(Recorded data)
* * * * * * *

/-- **Sup-norm bound of the transport coefficient**: `‖𝓕[(b·∇)u](k)‖ ≤ M · 2π (∑_{l∈S}∑_j|l_j|) · R` for
`‖b‖ ≤ M` and `‖c l‖ ≤ R` on `S` (`|𝓕 g(k)| ≤ ∫|g| ≤ sup |g|`). [cite: RobinsonRodrigoSadowski2016, Thm. 4.4 Step 1 (4.5)] -/
theorem norm_pvsConvCoeff_le {b : UnitAddTorus d → EuclideanSpace ℝ d} (hbc : Continuous b) {M : ℝ} (hM : 0 ≤ M)
    (hb : ∀ x, ‖b x‖ ≤ M) {c : (d → ℤ) → EuclideanSpace ℂ d} {R : ℝ} (hc : ∀ l ∈ S, ‖c l‖ ≤ R)
    (k : d → ℤ) :
    ‖pvsConvCoeff S b c k‖ ≤ M * (2 * Real.pi * (∑ l ∈ S, ∑ j, |(l j : ℝ)|) * R) := by
  have hgi : Integrable (EuclideanSpace.complexify ∘ FunctionSpaces.Torus.convect b (realTrigPoly S c)) volume :=
    integrable_complexify_comp ((memLp_convect_realTrigPoly hbc c 2).integrable one_le_two)
  refine (norm_mFourierCoeff_le_integral_norm₀ hgi k).trans ?_
  refine integral_le_of_le_const hgi.norm fun x => ?_
  rw [Function.comp_apply, EuclideanSpace.norm_complexify]
  exact norm_convect_realTrigPoly_le hM hb hc x

/-- The transport coefficient is additive in the state. [cite: RobinsonRodrigoSadowski2016, Thm. 4.4 Step 1 (4.5)] -/
theorem pvsConvCoeff_sub {b : UnitAddTorus d → EuclideanSpace ℝ d} (hbc : Continuous b)
    (c c' : (d → ℤ) → EuclideanSpace ℂ d) (k : d → ℤ) :
    pvsConvCoeff S b c k - pvsConvCoeff S b c' k = pvsConvCoeff S b (c - c') k := by
  have hu : IsContDiff 1 (realTrigPoly S c) := (isSmooth_realTrigPoly S c).isContDiff (by simp)
  have hu' : IsContDiff 1 (realTrigPoly S c') := (isSmooth_realTrigPoly S c').isContDiff (by simp)
  rw [pvsConvCoeff_def, pvsConvCoeff_def, pvsConvCoeff_def,
    ← mFourierCoeff_sub (integrable_complexify_comp ((memLp_convect_realTrigPoly hbc c 2).integrable one_le_two))
      (integrable_complexify_comp ((memLp_convect_realTrigPoly hbc c' 2).integrable one_le_two))]
  congr 1
  funext x
  simp only [Pi.sub_apply, Function.comp_apply]
  rw [realTrigPoly_sub, convect_sub b hu hu' x, map_sub]

end Field

end Torus

/-! ## §2 The phase space and the field on `S → ℂ^d` -/

section PVS

open FunctionSpaces.Torus FunctionSpaces Torus

variable {d : Type*} [Fintype d]

section RHS

variable [DecidableEq d] {S : Finset (d → ℤ)}

variable (S) in
/-- The Galerkin field on coefficient vectors: `V(b, c)_k = pvsField 𝔸 S b c̄ k`, `k ∈ S`, `c̄` the extension by
zero. [cite: RobinsonRodrigoSadowski2016, Thm. 4.4 Step 1 (4.5)] -/
def pvsRHS (𝔸 : Visc4 d) (b : UnitAddTorus d → EuclideanSpace ℝ d) (c : ↥S → EuclideanSpace ℂ d) :
    ↥S → EuclideanSpace ℂ d :=
  fun k => pvsField 𝔸 S b (coeffExt S c) k

omit [DecidableEq d] in
/-- Unfolding of `pvsRHS`. [cite: RobinsonRodrigoSadowski2016, Thm. 4.4 Step 1 (4.5)] -/
theorem pvsRHS_apply (𝔸 : Visc4 d) (b : UnitAddTorus d → EuclideanSpace ℝ d) (c : ↥S → EuclideanSpace ℂ d) (k : ↥S) :
    pvsRHS S 𝔸 b c k = pvsField 𝔸 S b (coeffExt S c) k := rfl

/-- **Invariance of the Galerkin phase space**: for a continuous (real) carrier the field maps real transversal
coefficient vectors to real transversal ones. [cite: ConstantinFoias1988, Ch. 8 (8.3)–(8.5)] -/
theorem pvsRHS_mem (𝔸 : Visc4 d) (hS : ∀ k ∈ S, -k ∈ S) {b : UnitAddTorus d → EuclideanSpace ℝ d}
    (hb : Continuous b) {c : ↥S → EuclideanSpace ℂ d} (hc : c ∈ galerkinSubspace S) :
    pvsRHS S 𝔸 b c ∈ galerkinSubspace S := by
  refine ⟨?_, ?_⟩
  · exact isRealCoeff_restrict ((hc.1.isConjSymm_coeffExt hS).pvsField 𝔸 hb)
  · exact isSolenoidalCoeff_restrict (isTransversal_pvsField 𝔸 b (coeffExt S c))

* * * * * * *

[What to do]
Among the lines above, find those with the word "EuclideanSpace". Copy them.

[Final answer]
theorem norm_pvsConvCoeff_le {b : UnitAddTorus d → EuclideanSpace ℝ d} (hbc : Continuous b) {M : ℝ} (hM : 0 ≤ M)
    (hb : ∀ x, ‖b x‖ ≤ M) {c : (d → ℤ) → EuclideanSpace ℂ d} {R : ℝ} (hc : ∀ l ∈ S, ‖c l‖ ≤ R)
  have hgi : Integrable (EuclideanSpace.complexify ∘ FunctionSpaces.Torus.convect b (realTrigPoly S c)) volume :=
  rw [Function.comp_apply, EuclideanSpace.norm_complexify]
theorem pvsConvCoeff_sub {b : UnitAddTorus d → EuclideanSpace ℝ d} (hbc : Continuous b)
    (c c' : (d → ℤ) → EuclideanSpace ℂ d) (k : d → ℤ) :
def pvsRHS (𝔸 : Visc4 d) (b : UnitAddTorus d → EuclideanSpace ℝ d) (c : ↥S → EuclideanSpace ℂ d) :
    ↥S → EuclideanSpace ℂ d :=
theorem pvsRHS_apply (𝔸 : Visc4 d) (b : UnitAddTorus d → EuclideanSpace ℝ d) (c : ↥S → EuclideanSpace ℂ d) (k : ↥S) :
theorem pvsRHS_mem (𝔸 : Visc4 d) (hS : ∀ k ∈ S, -k ∈ S) {b : UnitAddTorus d → EuclideanSpace ℝ d}
    (hb : Continuous b) {c : ↥S → EuclideanSpace ℂ d} (hc : c ∈ galerkinSubspace S) :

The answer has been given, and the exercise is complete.